Gone are the days when clip books would suffice. Just as every other area within the organization has been required to demonstrate a measurable contribution to business goals, PR is now held to the same standards. This bucks the trend in most organizations that leaves public relations among the last departments to be held accountable. "Business objectives," of course, can mean different things in different organizations, but it almost certainly means delivering results that are meaningful, measurable and, if you're lucky, reasonable. Given the level of the respondents' self-knowledge, isn't it amazing that,..
* Nearly 5 out of 10 use "anecdotal observations" or have "no program in place to measure ROI."
Anecdotes won't cut it, and having no way to measure PR's contribution is professional suicide in the current environment. A systematic and reliable level of accountability becomes paramount. So if we know that objectives are tied to business, then it's curious that...
* Only 5 out of 10 agreed that: "My communications program objectives are measurable."
If you were building a transcontinental railroad, wouldn't you want the tracks in alignment when they meet in the middle? The fact that only half of those surveyed have measurable objectives is the PR equivalent of a train wreck, but it's surprisingly common. Senior executives with an impact on PR spending agree that objectives must be measurable, meaningful and reasonable, or it's back to the drawing board in order to help PR pros align their programs with their company's. Therefore, it comes as a surprise that...
* Ninety-six percent of all respondents agree, "Top management is aware of my communications program objectives."
Each year, Delahaye conducts survey interviews among PR people attending professional development events. Year after year, respondents concur that generating press clipping volume is the most common and most meaningful goal for a successful PR program. And year after year, PR's internal clients say that press clipping volume is the least important measure of all and that top management being aware of communication objectives doesn't mean that they support them. Senior executives would much prefer to see programs that deliver messages to target audiences, raise awareness, change attitudes and, finally, affect behavior.
Where does this disconnect come from? The mini-survey provides an emblematic answer...
* Six out of 10 respondents allocate 3 percent or less of their budget toward measuring their PR programs. Almost 4 out of the 6 spend 1 percent or less (36 percent of total respondents.)

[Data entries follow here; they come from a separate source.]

/-- **The refined key inequality with an external bridge**: `Λ(g) ≤ C(g)²` (notation of the module docstring), for all variables in `[0,1]`.
Coefficientwise in `g`: `(1−g)²·(M² − L_xL_y) + g(1−g)·P₀₁ + g²·(1−n₀)(N² − q)`. [folklore] -/
theorem bridge_key_le (x₀ x₁ x₂ y₀ y₁ y₂ g : ℝ) (hx₀ : 0 ≤ x₀) (hx₀' : x₀ ≤ 1) (hx₁ : 0 ≤ x₁) (hx₁' : x₁ ≤ 1) (hx₂ : 0 ≤ x₂)
    (hx₂' : x₂ ≤ 1) (hy₀ : 0 ≤ y₀) (hy₀' : y₀ ≤ 1) (hy₁ : 0 ≤ y₁) (hy₁' : y₁ ≤ 1) (hy₂ : 0 ≤ y₂) (hy₂' : y₂ ≤ 1) (hg : 0 ≤ g)
    (hg' : g ≤ 1) :
    (1 - x₀) * (1 - y₀) * ((1 - g) * ((1 - x₁ * x₂) * (1 - y₁ * y₂)) +
          g * ((1 - x₁) * (1 - y₁) + (1 - x₂) * (1 - y₂) - (1 - x₁) * (1 - y₁) * ((1 - x₂) * (1 - y₂)))) ^ 2 +
        x₀ * (1 - y₀) * ((1 - g) * ((1 - x₁) * (1 - x₂) * (1 - y₁ * y₂) ^ 2) + g * ((1 - x₁) * (1 - y₁) * ((1 - x₂) * (1 - y₂)))) +
        (1 - x₀) * y₀ * ((1 - g) * ((1 - x₁ * x₂) ^ 2 * ((1 - y₁) * (1 - y₂))) + g * ((1 - x₁) * (1 - y₁) * ((1 - x₂) * (1 - y₂)))) +
        x₀ * y₀ * ((1 - x₁) * (1 - y₁) * ((1 - x₂) * (1 - y₂))) ≤
      ((1 - g) * ((1 - x₁ * x₂) * (1 - y₁ * y₂) - x₀ * y₀ * (x₁ * (1 - y₁) * (1 - x₂) * y₂ + (1 - x₁) * y₁ * x₂ * (1 - y₂))) +
        g * ((1 - x₁) * (1 - y₁) + (1 - x₂) * (1 - y₂) - (1 - x₁) * (1 - y₁) * ((1 - x₂) * (1 - y₂)))) ^ 2 := by
  set c : ℝ := x₁ * (1 - y₁) * (1 - x₂) * y₂ + (1 - x₁) * y₁ * x₂ * (1 - y₂) with hc_def
  set n₁ : ℝ := (1 - x₁) * (1 - y₁) with hn₁
  set n₂ : ℝ := (1 - x₂) * (1 - y₂) with hn₂
  set X : ℝ := 1 - x₁ * x₂ with hX
  set Y : ℝ := 1 - y₁ * y₂ with hY
  set X' : ℝ := (1 - x₁) * (1 - x₂) with hX'
  set Y' : ℝ := (1 - y₁) * (1 - y₂) with hY'
  -- the three coefficient inequalities
  have hP0 := key_le x₀ x₁ x₂ y₀ y₁ y₂ hx₀ hx₀' hx₁ hx₁' hx₂ hx₂' hy₀ hy₀' hy₁ hy₁' hy₂ hy₂'
  have hXYN := bridge_two_XYN x₁ x₂ y₁ y₂ hx₁ hx₁' hx₂ hx₂' hy₁ hy₁' hy₂ hy₂'
  have hXYN' : (1 - y₁) * (1 - y₂) * (1 - x₁ * x₂) ^ 2 + (1 - y₁) * (1 - x₁) * ((1 - y₂) * (1 - x₂)) ≤
      2 * ((1 - y₁ * y₂) * (1 - x₁ * x₂)) *
        ((1 - y₁) * (1 - x₁) + (1 - y₂) * (1 - x₂) - (1 - y₁) * (1 - x₁) * ((1 - y₂) * (1 - x₂))) :=
    bridge_two_XYN y₁ y₂ x₁ x₂ hy₁ hy₁' hy₂ hy₂' hx₁ hx₁' hx₂ hx₂'
  have hn₁0 : 0 ≤ n₁ := mul_nonneg (sub_nonneg.2 hx₁') (sub_nonneg.2 hy₁')
  have hn₂0 : 0 ≤ n₂ := mul_nonneg (sub_nonneg.2 hx₂') (sub_nonneg.2 hy₂')
  have hn₁1 : n₁ ≤ 1 := by rw [hn₁]; exact mul_le_one₀ (sub_le_self _ hx₁) (sub_nonneg.2 hy₁') (sub_le_self _ hy₁)
  have hn₂1 : n₂ ≤ 1 := by rw [hn₂]; exact mul_le_one₀ (sub_le_self _ hx₂) (sub_nonneg.2 hy₂') (sub_le_self _ hy₂)
  have hN₁ : n₁ ≤ n₁ + n₂ - n₁ * n₂ := by
    have h := mul_nonneg hn₂0 (sub_nonneg.2 hn₁1); have e : n₂ * (1 - n₁) = n₂ - n₁ * n₂ := by ring
    linarith
  have hN₂ : n₂ ≤ n₁ + n₂ - n₁ * n₂ := by
    have h := mul_nonneg hn₁0 (sub_nonneg.2 hn₂1); have e : n₁ * (1 - n₂) = n₁ - n₁ * n₂ := by ring
    linarith
  have hNN : n₁ * n₂ ≤ (n₁ + n₂ - n₁ * n₂) ^ 2 := by rw [sq]; exact mul_le_mul hN₁ hN₂ hn₂0 (hn₁0.trans hN₁)
  have hn₀' : 0 ≤ 1 - (1 - x₀) * (1 - y₀) := sub_nonneg.2 (mul_le_one₀ (sub_le_self _ hx₀) (sub_nonneg.2 hy₀') (sub_le_self _ hy₀))
  -- the decomposition `C(g)² − Λ(g) = (1−g)² P₀ + g(1−g) P₀₁ + g² P₁`
  have ident : ((1 - g) * (X * Y - x₀ * y₀ * c) + g * (n₁ + n₂ - n₁ * n₂)) ^ 2 -
      ((1 - x₀) * (1 - y₀) * ((1 - g) * (X * Y) + g * (n₁ + n₂ - n₁ * n₂)) ^ 2 +
        x₀ * (1 - y₀) * ((1 - g) * (X' * Y ^ 2) + g * (n₁ * n₂)) + (1 - x₀) * y₀ * ((1 - g) * (X ^ 2 * Y') + g * (n₁ * n₂)) +
        x₀ * y₀ * (n₁ * n₂)) =
      (1 - g) ^ 2 * ((X * Y - x₀ * y₀ * c) ^ 2 - ((1 - x₀) * X ^ 2 + x₀ * X') * ((1 - y₀) * Y ^ 2 + y₀ * Y')) +
      g * (1 - g) * (x₀ * (1 - y₀) * (2 * (X * Y) * (n₁ + n₂ - n₁ * n₂) - (X' * Y ^ 2 + n₁ * n₂)) +
        y₀ * (1 - x₀) * (2 * (Y * X) * (n₁ + n₂ - n₁ * n₂) - (Y' * X ^ 2 + n₁ * n₂)) +
        2 * (x₀ * y₀) * ((n₁ + n₂ - n₁ * n₂) ^ 2 - n₁ * n₂)) +
      g ^ 2 * ((1 - (1 - x₀) * (1 - y₀)) * ((n₁ + n₂ - n₁ * n₂) ^ 2 - n₁ * n₂)) := by
    rw [hX, hY, hX', hY', hn₁, hn₂, hc_def]; ring
  have t0 : 0 ≤ (1 - g) ^ 2 * ((X * Y - x₀ * y₀ * c) ^ 2 - ((1 - x₀) * X ^ 2 + x₀ * X') * ((1 - y₀) * Y ^ 2 + y₀ * Y')) :=
    mul_nonneg (sq_nonneg _) (sub_nonneg.2 hP0)
  have t01 : 0 ≤ g * (1 - g) * (x₀ * (1 - y₀) * (2 * (X * Y) * (n₁ + n₂ - n₁ * n₂) - (X' * Y ^ 2 + n₁ * n₂)) +
      y₀ * (1 - x₀) * (2 * (Y * X) * (n₁ + n₂ - n₁ * n₂) - (Y' * X ^ 2 + n₁ * n₂)) +
      2 * (x₀ * y₀) * ((n₁ + n₂ - n₁ * n₂) ^ 2 - n₁ * n₂)) := by
    refine mul_nonneg (mul_nonneg hg (sub_nonneg.2 hg')) (add_nonneg (add_nonneg ?_ ?_) ?_)
    · refine mul_nonneg (mul_nonneg hx₀ (sub_nonneg.2 hy₀')) (sub_nonneg.2 ?_)
      have e1 : X' * Y ^ 2 + n₁ * n₂ = (1 - x₁) * (1 - x₂) * (1 - y₁ * y₂) ^ 2 + (1 - x₁) * (1 - y₁) * ((1 - x₂) * (1 - y₂)) := by
        rw [hX', hY, hn₁, hn₂]
      rw [e1, hX, hY, hn₁, hn₂]; exact hXYN
    · refine mul_nonneg (mul_nonneg hy₀ (sub_nonneg.2 hx₀')) (sub_nonneg.2 ?_)
      have e1 : Y' * X ^ 2 + n₁ * n₂ = (1 - y₁) * (1 - y₂) * (1 - x₁ * x₂) ^ 2 + (1 - y₁) * (1 - x₁) * ((1 - y₂) * (1 - x₂)) := by
        rw [hY', hX, hn₁, hn₂]; ring
      have e2 : 2 * (Y * X) * (n₁ + n₂ - n₁ * n₂) = 2 * ((1 - y₁ * y₂) * (1 - x₁ * x₂)) *
          ((1 - y₁) * (1 - x₁) + (1 - y₂) * (1 - x₂) - (1 - y₁) * (1 - x₁) * ((1 - y₂) * (1 - x₂))) := by
        rw [hY, hX, hn₁, hn₂]; ring
      rw [e1, e2]; exact hXYN'
    · exact mul_nonneg (mul_nonneg (by norm_num) (mul_nonneg hx₀ hy₀)) (sub_nonneg.2 hNN)
  have t1 : 0 ≤ g ^ 2 * ((1 - (1 - x₀) * (1 - y₀)) * ((n₁ + n₂ - n₁ * n₂) ^ 2 - n₁ * n₂)) :=
    mul_nonneg (sq_nonneg _) (mul_nonneg hn₀' (sub_nonneg.2 hNN))
  have key : 0 ≤ ((1 - g) * (X * Y - x₀ * y₀ * c) + g * (n₁ + n₂ - n₁ * n₂)) ^ 2 -
      ((1 - x₀) * (1 - y₀) * ((1 - g) * (X * Y) + g * (n₁ + n₂ - n₁ * n₂)) ^ 2 +
        x₀ * (1 - y₀) * ((1 - g) * (X' * Y ^ 2) + g * (n₁ * n₂)) + (1 - x₀) * y₀ * ((1 - g) * (X ^ 2 * Y') + g * (n₁ * n₂)) +
        x₀ * y₀ * (n₁ * n₂)) := by rw [ident]; exact add_nonneg (add_nonneg t0 t01) t1
  have e3 : (1 - x₁) * (1 - x₂) * (1 - y₁ * y₂) ^ 2 = X' * Y ^ 2 := by rw [hX', hY]
  have e4 : (1 - x₁ * x₂) ^ 2 * ((1 - y₁) * (1 - y₂)) = X ^ 2 * Y' := by rw [hX, hY']
  rw [e3, e4]
  linarith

Some respondents recommend that a fixed figure of 10 percent of the total PR budget is appropriate for measurement. Whether it's 10 percent or 2 percent, there should not be any fixed relationship between the PR budget and the research budget. Instead, it should vary with the organization's needs at a given point. For example, a mature brand with a huge PR budget may require only a fraction of 1 percent, whereas a significant new product roll-out may justify spending 10 times as much.
If your organization has no experience with PR research and needs to assess its PR environment, developing a message and media strategy and identifying potential spokespeople within a given year will require a significant investment. But once the initial investment is made, it may require only marginal investment in subsequent years to monitor the program. The biggest obstacle is often not one of dollars but of managerial support...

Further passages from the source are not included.